つまり、私たちの仕事は世の中にまだ存在しない唯一無二のシステムを、NECの光海底ケーブルという共通のプラットフォームの上に実現し続けているのです。その中で、お客さまのご要望を具体的な案件に結びつけるのが私の仕事です。お客さまによって個々に異なるニーズや課題をきちんと理解して、システム開発の可能性を判断する。そうした仕事にはいろいろな苦労もありますが、逆にそれがやりがいにもなっています。

私としては、NECグループの総合力を活かし、防災や減災を通じて、安心・安全な暮らしを支えるインフラづくりに貢献していることに、いちばんのやりがいを感じますね。自分たちの仕事が、多くのみなさんの笑顔につながることが、大きな励みになっています。

―海底観測システムについて、NECグループの今後の貢献を聞かせてください。

藤原:地震や津波を観測するシステムの進歩や強化を、お客さまのニーズに即して実現していくことは、これからも取り組むべき重要なテーマです。一方で、光海底ケーブルやノードを活用した、いままでにない新たな取り組みが始まっています。それは、内閣府が主導している政府の取り組み「戦力的イノベーション創造プログラム(SIP)」のひとつとして、JAMSTEC様が推進している次世代海洋資源調査というプロジェクトです。

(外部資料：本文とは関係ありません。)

/-- **THE `SU(2)` WILSON POINT ON `ℤ⁴`, `0 ≤ β_W ≤ 1/3`: one Wilson loop of ANY strength creates no phase.** For every closed
walk `w` and every real `t`, lattice `SU(2)` Yang–Mills at `β_W` (tree coupling `β_W/2`) with the loop `t · Re tr(U_w)/2` inserted
into the action has EXACTLY ONE DLR state (the tilt of the unique Wilson DLR state by `e^{−t Re tr U_w/2}`,
`eq_tilted_of_mem_perturbedGibbsMeasures_add`). -/
theorem su2_wilson_singleLoop_hasUniqueGibbsMeasure_upTo_oneThird {βW : ℝ} (h0 : 0 ≤ βW) (h1 : βW ≤ 1 / 3)
    {x : Site 4} (w : (zdGraph 4).Walk x x) (t : ℝ) :
    HasUniqueGibbsMeasure (perturbedYM (d := 4) (fundamentalRep (Fin 2)) (2 * (βW / 4))
      (loopFamilyAction 2 (fun _ : Unit => (⟨x, w⟩ : ZdLoop 4)) (fun _ => t))
      (loopSupp (fun _ : Unit => (⟨x, w⟩ : ZdLoop 4)))) := by
  obtain ⟨m, -, hball⟩ := su2_uniformStar_upTo_oneThird
  have hmem : MemBallZdG (N := 2) (d := 4) (3 / 125) (3 / 250) 0 0 (fun _ => (∅ : Finset (Finset (ZdEdge 4)))) :=
    memBallZdG_zero (by norm_num) (by norm_num) 0
  have key := hasUniqueGibbsMeasure_add_singleLoop_of_uniformMassGapOnBallZdG (hball βW h0 h1 0) hmem w t
  simpa only [zero_add, Finset.empty_union, Nat.cast_ofNat] using key

end Ball

end Summit.Ventures.YMGap.RobustBall

end
import Summits.BirchSwinnertonDyer.BirchSwinnertonDyer.Theorems.Rank2ObservatoryCubicFieldR1574996
import Summits.BirchSwinnertonDyer.BirchSwinnertonDyer.Theorems.Rank2Observatory2DescLinGens
import HarnessLib

/-!
# BirchSwinnertonDyer — rank ≥ 2 observatory: prime elements of the cubic field of `-319 + 475 * X - 43 * X ^ 2 + X ^ 3` (generator addendum `R1574996 C1a`)

HONEST FRAMING: per-curve certified theorems and census instruments; no claim on BSD in rank ≥ 2.

Per-FIELD addendum of the KERNEL-2DESC instrument (design `b2b-bsdr2-cert-3/KERNEL-2DESC.md` §9d) for the cubic
field `K = ℚ(α)`, `α` a root of `-319 + 475 * X - 43 * X ^ 2 + X ^ 3` (`Δ = 1574996`, `𝓞_K` a PID; file `Rank2ObservatoryCubicFieldR1574996`):
for 2 elements `e = c₀ + c₁α + c₂α² = lin aeval_α c₀ c₁ c₂` it certifies the norm (`MonicCubic.normForm`,
`norm_lin_eq`) and primality (norm `±p`, or norm `±p^f` with the residue certificate of `lin_prime_of_pow`);
(totally real field: the signs at the three real places are certified inline per curve). These elements generate the primes
dividing `F′(θ)` for the census curves with this `2`-division field, `N < 5·10⁵` (data: kit job `j130842` + second
implementation `percurve/identities3r.py`); the per-curve files `Rank2Observatory<label>TwoDescRankTwo.lean`
reference them by name (`e_<c₀>_<c₁>_<c₂>_norm|prime`, `m` = minus). Generated by
`percurve/gen_addendum4.py`. Sorry-free; axioms `propext`, `Classical.choice`, `Quot.sound`.
[cite: Marcus2018, Ch. 3, Thm. 22] [cite: Cassels1991LecturesEllipticCurves, §15]
-/

-- single-conjunct summit: `Summit.BirchSwinnertonDyer.BirchSwinnertonDyer.…` repeats the name by design
set_option linter.dupNamespace false

noncomputable section

open scoped NumberField

open Literature.NumberTheory.NumberFields Polynomial NumberField

namespace Summit.BirchSwinnertonDyer.BirchSwinnertonDyer.Rank2Observatory.TwoDescCubic.FieldR1574996

/-- `N(-14307 + 1357 * α - 32 * α ^ 2) = -2` (a prime above `2`, residue degree `1`; first met at `393749a1`). [folklore] -/
theorem e_m14307_1357_m32_norm : Algebra.norm ℚ ((lin aeval_α (-14307) 1357 (-32) : 𝓞 (CubicField (-43) 475 (-319))) : (CubicField (-43) 475 (-319))) = ((-2 : ℤ) : ℚ) :=
  norm_lin_eq irreducible aeval_α finrank_eq (-14307) 1357 (-32) (by norm_num [MonicCubic.normForm])

/-- `-14307 + 1357 * α - 32 * α ^ 2` is prime (norm `±2`). [cite: Marcus2018, Ch. 3, Thm. 22] -/
theorem e_m14307_1357_m32_prime : Prime (lin aeval_α (-14307) 1357 (-32) : 𝓞 (CubicField (-43) 475 (-319))) :=
  lin_prime_of_prime irreducible aeval_α finrank_eq (-14307) 1357 (-32) (n := -2)
    (by norm_num [MonicCubic.normForm]) (by norm_num)

/-- `N(2968060 - 282114 * α + 6669 * α ^ 2) = -393749` (a prime above `393749`, residue degree `1`; first met at `393749a1`). [folklore] -/
theorem e_2968060_m282114_6669_norm : Algebra.norm ℚ ((lin aeval_α 2968060 (-282114) 6669 : 𝓞 (CubicField (-43) 475 (-319))) : (CubicField (-43) 475 (-319))) = ((-393749 : ℤ) : ℚ) :=
  norm_lin_eq irreducible aeval_α finrank_eq 2968060 (-282114) 6669 (by norm_num [MonicCubic.normForm])

/-- `2968060 - 282114 * α + 6669 * α ^ 2` is prime (norm `±393749`). [cite: Marcus2018, Ch. 3, Thm. 22] -/
theorem e_2968060_m282114_6669_prime : Prime (lin aeval_α 2968060 (-282114) 6669 : 𝓞 (CubicField (-43) 475 (-319))) :=
  lin_prime_of_prime irreducible aeval_α finrank_eq 2968060 (-282114) 6669 (n := -393749)
    (by norm_num [MonicCubic.normForm]) (by norm_num)

end Summit.BirchSwinnertonDyer.BirchSwinnertonDyer.Rank2Observatory.TwoDescCubic.FieldR1574996

end
import Mathlib.Algebra.Field.ULift
import Literature.AnabelianGeometry.AbsoluteAnabelian.AbsTopI.RelativeGCInputs
import Literature.AnabelianGeometry.AbsoluteAnabelian.GaloisTheatersNonVacuity
import Literature.AnabelianGeometry.AbsoluteAnabelian.SubpadicExamples
import HarnessLib

/-!
# [AbsTopI] Def 4.6 (ii) / Example 4.8 (ii) as the schemata `RelHomDGC`, `RelIsomDGC`, `Ex_4_8_ii`
# (FACT-LIST F-0196, F-0197, F-0194): the universal closures are REFUTABLE; the instance forms hold
# at the one-field point class

S. Mochizuki, *Topics in Absolute Anabelian Geometry I: Generalities* [MochizukiAbsTopI2012], §4:
Definition 4.6 (ii) pp. 55–56 ("the rel-isom-DGC holds" / "the rel-hom-DGC holds") and Example 4.8 (ii)
p. 58 (hyperbolic orbicurves over sub-`p`-adic fields: "The hypotheses of Theorem 4.7, (iii), (iv), are
satisfied relative to this `𝒟`").

PROOF-ONLY negative-knowledge / non-vacuity file (no definition, no instance, no structure) next to
`AbsTopI/RelativeGC.lean` (abc-iut-L4-t13, never edited here); abc-iut cell seat abc-iut-f-057, block F,
FACT-LIST rows **F-0196** `ConstructionDataClass.RelHomDGC`, **F-0197** `ConstructionDataClass.RelIsomDGC`,
**F-0194** `ConstructionDataClass.Ex_4_8_ii` (class `preparatory`, kernel_closedness `parametrised`).

All three rows are PREDICATES on an abstract `𝒟 : ConstructionDataClass` — an INTERFACE whose
`RelativeAnabelianDatum` fields (objects, scheme morphisms `Hom`, the flag `IsIso`, "the natural map"
`f ↦ [π₁(f)]`) carry no axiom (`RelativeGrothendieckConjecture.lean`: "a junk datum falsifies only its
own instance").  Definition 4.6 (ii) is a DEFINITION in print, and Example 4.8 (ii) asserts its clauses for
ONE class (the étale-`π₁` class of hyperbolic orbicurves over sub-`p`-adic fields, which the tree cannot
construct — abc-iut FOUNDATIONS row 12).  This file supplies the kernel objects deciding the rows AS
SCHEMATA:

* `exists_not_relHomDGC` / `not_forall_relHomDGC` (F-0196), `exists_not_relIsomDGC` /
  `not_forall_relIsomDGC` (F-0197): at the one-field class over `ℚ` whose datum has NO scheme morphisms
  over the point extension `Π = G_ℚ ↠ G_ℚ`, the identity outer homomorphism is open and an isomorphism
  but has no preimage — the universal closures are FALSE;
* `exists_isEx48ClassSub_not_ex_4_8_ii` / `not_forall_ex_4_8_ii_prime` / `not_forall_ex_4_8_ii`
  (F-0194): the same class SATISFIES the typed hypothesis `IsEx48ClassSub p` of Example 4.8 (ii) (`ℚ` is
  sub-`p`-adic for every `p`, `Σ = Primes`, members = the objects flagged hyperbolic orbicurves) and is
  chain-full, yet violates the rel-hom-DGC clause — so the universal closure of `Ex_4_8_ii` is FALSE for
  EVERY prime `p`;
* tightness of the cell's PROVED reductions: `exists_relHomDGC_not_relIsomDGC` — without the
  functoriality datum of `relIsomDGC_of_relHomDGC` (`RelativeGCFunctoriality.lean`) the rel-hom-DGC does
  NOT imply the rel-isom-DGC at the interface level (one morphism flagged non-iso whose image is the
  identity); `exists_isEx48ClassSub_relHomDGC_not_isChainFull` — the chain-fullness hypothesis of
  `ex_4_8_ii_of_relHomDGC` (`RelativeGCInputs.lean`) is not implied by the other typed clauses (a chain
  term that is not a member);
* instance form / non-vacuity: `exists_isEx48ClassSub_ex_4_8_ii` — the one-field POINT class over `ℚ`
  with one scheme morphism (the identity) satisfies `IsEx48ClassSub p` NON-VACUOUSLY together with all
  four clauses of `Ex_4_8_ii p` (chain-full, rel-hom-DGC, `χ_p` open, `G_ℚ` slim — the last two being the
  cell's kernel theorems via `ex_4_8_ii_of_relHomDGC`), and the rel-isom-DGC.  HONEST LABEL: DEGENERATE
  (`Δ = 1`, tautological 'GC' over the point, cf. `GaloisTheatersNonVacuity.lean`); nothing about curves.

Consequently F-0194 / F-0196 / F-0197 are admissible ONLY in instance form — per class `𝒟`, as the
hypotheses `(h : 𝒟.RelHomDGC)` etc. of the consumers (`SemiAbsoluteChainsHyp.lean`,
`AbsTopII/CuspidalizationInputs.lean`, …) or through the proved reductions — never as closed schemata
`∀ 𝒟, …` (a conditional certificate binding one of them would be vacuous).  Refuted-as-schema is a
statement about OUR typing, not about print, whose statements are the instances; refereed pre-IUT
material; nothing here bears on [IUTchIII] Cor. 3.12 or takes a side; typed ≠ proved.
-/

universe u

その目的は、日本周辺に眠っている海底熱水鉱床やレアアースなどのモニタリングや資源探査などを、深海底で行うということを可能にする技術開発および実用化と理解しています。NECグループはこれまでの実績と技術を背景に、JAMSTEC様のご指導のもと、従来の光海底ケーブルや次世代のハイパワーノードなどを開発して、先進プロジェクトのプラットフォームの実現に取り組んでいます。

写真:藤原法之 氏

―藤原さんの趣味やオフタイムの過ごし方を教えてください。

藤原:4年前から、趣味としてランニングを続けています。最初は3kmレースにチャレンジしたのですが、その時は500mも走れず自分でも愕然としました。それから練習を重ねて5km、10kmと距離を伸ばして、現在ではハーフマラソンを2時間余りで走れるようになりました。

先日は、30kmマラソンにも挑戦しました。土日の午前中、多摩川の河川敷を走るのが習慣です。走ることは気持ちいいですし、走った日のビールの味はまた格別です。いつの日か、ホノルルマラソンを走るのが、私の夢ですね。